Tax law changes create new asset transfer opportunities

From the moment the 2001 tax bill was enacted there was considerable uncertainty about what would happen come 2011, when the ten-year life-span of the 2001 law was scheduled to have run its course. Although it took Congress and the President until the third week of December 2010 to hammer out the rules, the changes to the federal estate tax and gift tax law made by the new 2010 tax bill represent a substantial liberalization of the law. This will give a big assist to many succession plans.

From an estate and succession-planning standpoint, the heart of the new law is this: The lifetime federal gift tax exemption has been increased to $5 million per donor. For a married couple, the combined lifetime gift tax exemption thus is $10 million. These limits are in addition to the gift tax “annual exclusion,” which allows a donor to make gifts of $13,000 per year ($26,000 for a married couple) to any number of recipients.

Until Jan. 1, 2011, the lifetime gift tax exemption was $1 million ($2 million for a married couple). Under the new law, even for a donor who previously made gifts above the limit and thus paid gift tax, there is still an additional $4 million of lifetime gift tax exemption.

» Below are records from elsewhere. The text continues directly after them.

/-- **The force wave times the weight is the flow derivative of the weight, everywhere**:
`Q W = Y·∇W` for `Q = (Y·∇W)/W`, `(Y·∇W)(X) = ∑ⱼ sin θⱼ(X) ∑ᵢ uᵢ ∂_{j,i}W(X)` (junk value `0` at zeros
of `W ≥ 0`, where `∇W = 0`). [folklore] -/
theorem thomson_forceWave_mul_weight {W : Config N → ℝ} (hW0 : ∀ Y, 0 ≤ W Y) (X : Config N) :
    (∑ j, Real.sin (θ j X) * ∑ i, u i * pderiv j i W X) / W X * W X =
      ∑ j, Real.sin (θ j X) * ∑ i, u i * pderiv j i W X := by
  by_cases h : W X = 0
  · simp [h, thomson_pderiv_eq_zero_of_nonneg hW0 h]
  · exact div_mul_cancel₀ _ h

/-- The completed square behind `2 t sinθ (u·a) ≤ t²|a|² + 1` (`|u| = 1`, `sin² ≤ 1`). [folklore] -/
theorem thomson_completed_square (t s a₀ a₁ a₂ u₀ u₁ u₂ : ℝ) (hs : s ^ 2 ≤ 1)
    (hu : u₀ ^ 2 + u₁ ^ 2 + u₂ ^ 2 = 1) :
    0 ≤ t * t * (a₀ * a₀ + a₁ * a₁ + a₂ * a₂) - 2 * t * (s * (u₀ * a₀ + u₁ * a₁ + u₂ * a₂)) + 1 := by
  have h1 : s ^ 2 * (u₀ ^ 2 + u₁ ^ 2 + u₂ ^ 2) = s ^ 2 := by rw [hu, mul_one]
  nlinarith [sq_nonneg (t * a₀ - s * u₀), sq_nonneg (t * a₁ - s * u₁), sq_nonneg (t * a₂ - s * u₂)]

/-- The final real-variable step: `S T = −y − D`, `y² ≤ n E`, `D² ≤ B E` give
`T² ≤ ((√n + √B)²/S²) E`. [folklore] -/
theorem thomson_sq_le {S T y D E n B : ℝ} (hS : 0 < S) (hn : 0 ≤ n) (hB : 0 ≤ B) (hE : 0 ≤ E)
    (hrel : S * T = -y - D) (hy : y ^ 2 ≤ n * E) (hD : D ^ 2 ≤ B * E) :
    T ^ 2 ≤ (Real.sqrt n + Real.sqrt B) ^ 2 / S ^ 2 * E := by
  have h1 : |y| ≤ Real.sqrt n * Real.sqrt E := by rw [← Real.sqrt_mul hn]; exact Real.abs_le_sqrt hy
  have h2 : |D| ≤ Real.sqrt B * Real.sqrt E := by rw [← Real.sqrt_mul hB]; exact Real.abs_le_sqrt hD
  have h3 : |S * T| ≤ (Real.sqrt n + Real.sqrt B) * Real.sqrt E := by
    rw [hrel, show -y - D = -(y + D) by ring, abs_neg]
    calc |y + D| ≤ |y| + |D| := abs_add_le y D
      _ ≤ _ := by linarith
  have h4 := pow_le_pow_left₀ (abs_nonneg _) h3 2
  rw [sq_abs, mul_pow _ (Real.sqrt E), Real.sq_sqrt hE] at h4
  rw [div_mul_eq_mul_div, le_div_iff₀ (by positivity : 0 < S ^ 2)]
  calc T ^ 2 * S ^ 2 = (S * T) ^ 2 := by ring
    _ ≤ (Real.sqrt n + Real.sqrt B) ^ 2 * E := h4

/-! From here on `θ j X` is the phase `θⱼ(X) = (2π/L) k·xⱼ` (hypothesis `hθ`), `u` plays the unit vector
`p̂` (`hu₁ : u·p = √psq`, `hu₂ : |u|² = 1`), the flow pairing is `(Y·∇f)(X) = ∑ⱼ sin θⱼ(X) ∑ᵢ uᵢ ∂_{j,i}f`. -/

variable (hθ : ∀ (j : Fin N) (X : Config N), θ j X = 2 * Real.pi / L * ∑ i, (k i : ℝ) * X j i)
include hθ

/-- The phase `θⱼ` is a continuous linear functional of the configuration. [folklore] -/
theorem thomson_theta_clm (j : Fin N) : ∃ A : Config N →L[ℝ] ℝ, ∀ X : Config N, A X = θ j X :=
  ⟨(2 * Real.pi / L) • ∑ i : Fin 3, (k i : ℝ) •
      ((PiLp.proj 2 (fun _ : Fin 3 => ℝ) i).comp (ContinuousLinearMap.proj j : Config N →L[ℝ] Space)),
    fun X => by rw [hθ]; simp [Finset.mul_sum]⟩

/-- `θⱼ` is continuous. [folklore] -/
theorem thomson_continuous_theta (j : Fin N) : Continuous (θ j) := by
  obtain ⟨A, hA⟩ := thomson_theta_clm hθ j
  exact A.continuous.congr hA

/-- `sin θⱼ` is `C¹`. [folklore] -/
theorem thomson_contDiff_sin_theta (j : Fin N) : ContDiff ℝ 1 fun X : Config N => Real.sin (θ j X) := by
  obtain ⟨A, hA⟩ := thomson_theta_clm hθ j
  have h : (fun X : Config N => Real.sin (θ j X)) = fun X => Real.sin (A X) := by simp only [hA]
  rw [h]
  exact Real.contDiff_sin.comp A.contDiff

/-- `∂_{j,c} sin θⱼ = p_c cos θⱼ`, `p_c = 2π k_c / L` (and `sin θⱼ` is differentiable). [folklore] -/
theorem thomson_pderiv_sin_theta (j : Fin N) (c : Fin 3) (X : Config N) :
    DifferentiableAt ℝ (fun Y : Config N => Real.sin (θ j Y)) X ∧
      pderiv j c (fun Y : Config N => Real.sin (θ j Y)) X = 2 * Real.pi / L * k c * Real.cos (θ j X) := by
  obtain ⟨A, hA⟩ := thomson_theta_clm hθ j
  have h : HasFDerivAt (fun Y => Real.sin (A Y)) (Real.cos (A X) • A) X :=
    (Real.hasDerivAt_sin (A X)).comp_hasFDerivAt X A.hasFDerivAt
  simp only [hA] at h
  refine ⟨h.differentiableAt, ?_⟩
  have hθ1 : θ j (Pi.single j (EuclideanSpace.single c (1 : ℝ))) = 2 * Real.pi / L * k c := by
    rw [hθ]; congr 1; simp [Finset.sum_ite_eq']
  rw [pderiv, h.fderiv, smul_apply, hA, smul_eq_mul, hθ1]
  ring

/-- `θⱼ(X + L e_{i,c}) = θⱼ(X) + 2π m` with `m = k_c [i = j] ∈ ℤ`. [folklore] -/
theorem thomson_theta_add_single (hL : L ≠ 0) (j i : Fin N) (c : Fin 3) (X : Config N) :
    ∃ m : ℤ, θ j (X + Pi.single i (EuclideanSpace.single c L)) = θ j X + m * (2 * Real.pi) := by
  rw [hθ, hθ]
  by_cases hij : i = j
  · rw [hij]
    refine ⟨k c, ?_⟩
    have aux : 2 * Real.pi / L * ((k c : ℝ) * L) = (k c : ℝ) * (2 * Real.pi) := by field_simp
    simp only [Pi.add_apply, Pi.single_eq_same, PiLp.add_apply, PiLp.single_apply, mul_add,
      mul_ite, mul_zero, Finset.sum_add_distrib, Finset.sum_ite_eq', Finset.mem_univ, if_true,
      aux]
  · refine ⟨0, ?_⟩
    simp only [Pi.add_apply, Pi.single_eq_of_ne (Ne.symm hij), add_zero, Int.cast_zero, zero_mul]

/-- `sin θⱼ` is `Lℤ³`-periodic in every particle (`θⱼ` shifts by `2π k_c ∈ 2πℤ`). [folklore] -/
theorem thomson_sin_theta_periodic (hL : L ≠ 0) (j : Fin N) :
    IsLatticePeriodic L (fun Y : Config N => Real.sin (θ j Y)) := by
  intro X i c
  obtain ⟨m, hm⟩ := thomson_theta_add_single hθ hL j i c X
  simp only [hm, Real.sin_add_int_mul_two_pi]

/-- Continuity of the flow pairing `X ↦ ∑ⱼ sin θⱼ ∑ᵢ uᵢ ∂_{j,i}f` for `f ∈ C¹`. [folklore] -/
theorem thomson_continuous_flow {f : Config N → ℝ} (hf : ContDiff ℝ 1 f) :
    Continuous fun X : Config N => ∑ j, Real.sin (θ j X) * ∑ i, u i * pderiv j i f X :=
  continuous_finsetSum _ fun j _ =>
    (Real.continuous_sin.comp (thomson_continuous_theta hθ j)).mul
      (continuous_finsetSum _ fun i _ => continuous_const.mul (continuous_pderiv hf j i))

/-- Continuity of the density wave `V = ∑ⱼ cos θⱼ`. [folklore] -/
theorem thomson_continuous_cosSum : Continuous fun X : Config N => ∑ j, Real.cos (θ j X) :=
  continuous_finsetSum _ fun j _ => Real.continuous_cos.comp (thomson_continuous_theta hθ j)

For families and their advisers, this presents the opportunity to draw on the proverbial “clean slate.” One consequence of the economic downturn is that values have fallen. For those who own a closely held business, it is a safe bet that, were you to sell, you can expect a lower price than you might have received five or six years ago. Likewise, if you own commercial real estate, values undoubtedly are lower now than they were back then. If you have a desire to transfer part of a business or any other asset to family members, the combination of still-depressed asset values and a huge increase in the gift tax exemption makes this a nearly irresistible time to act.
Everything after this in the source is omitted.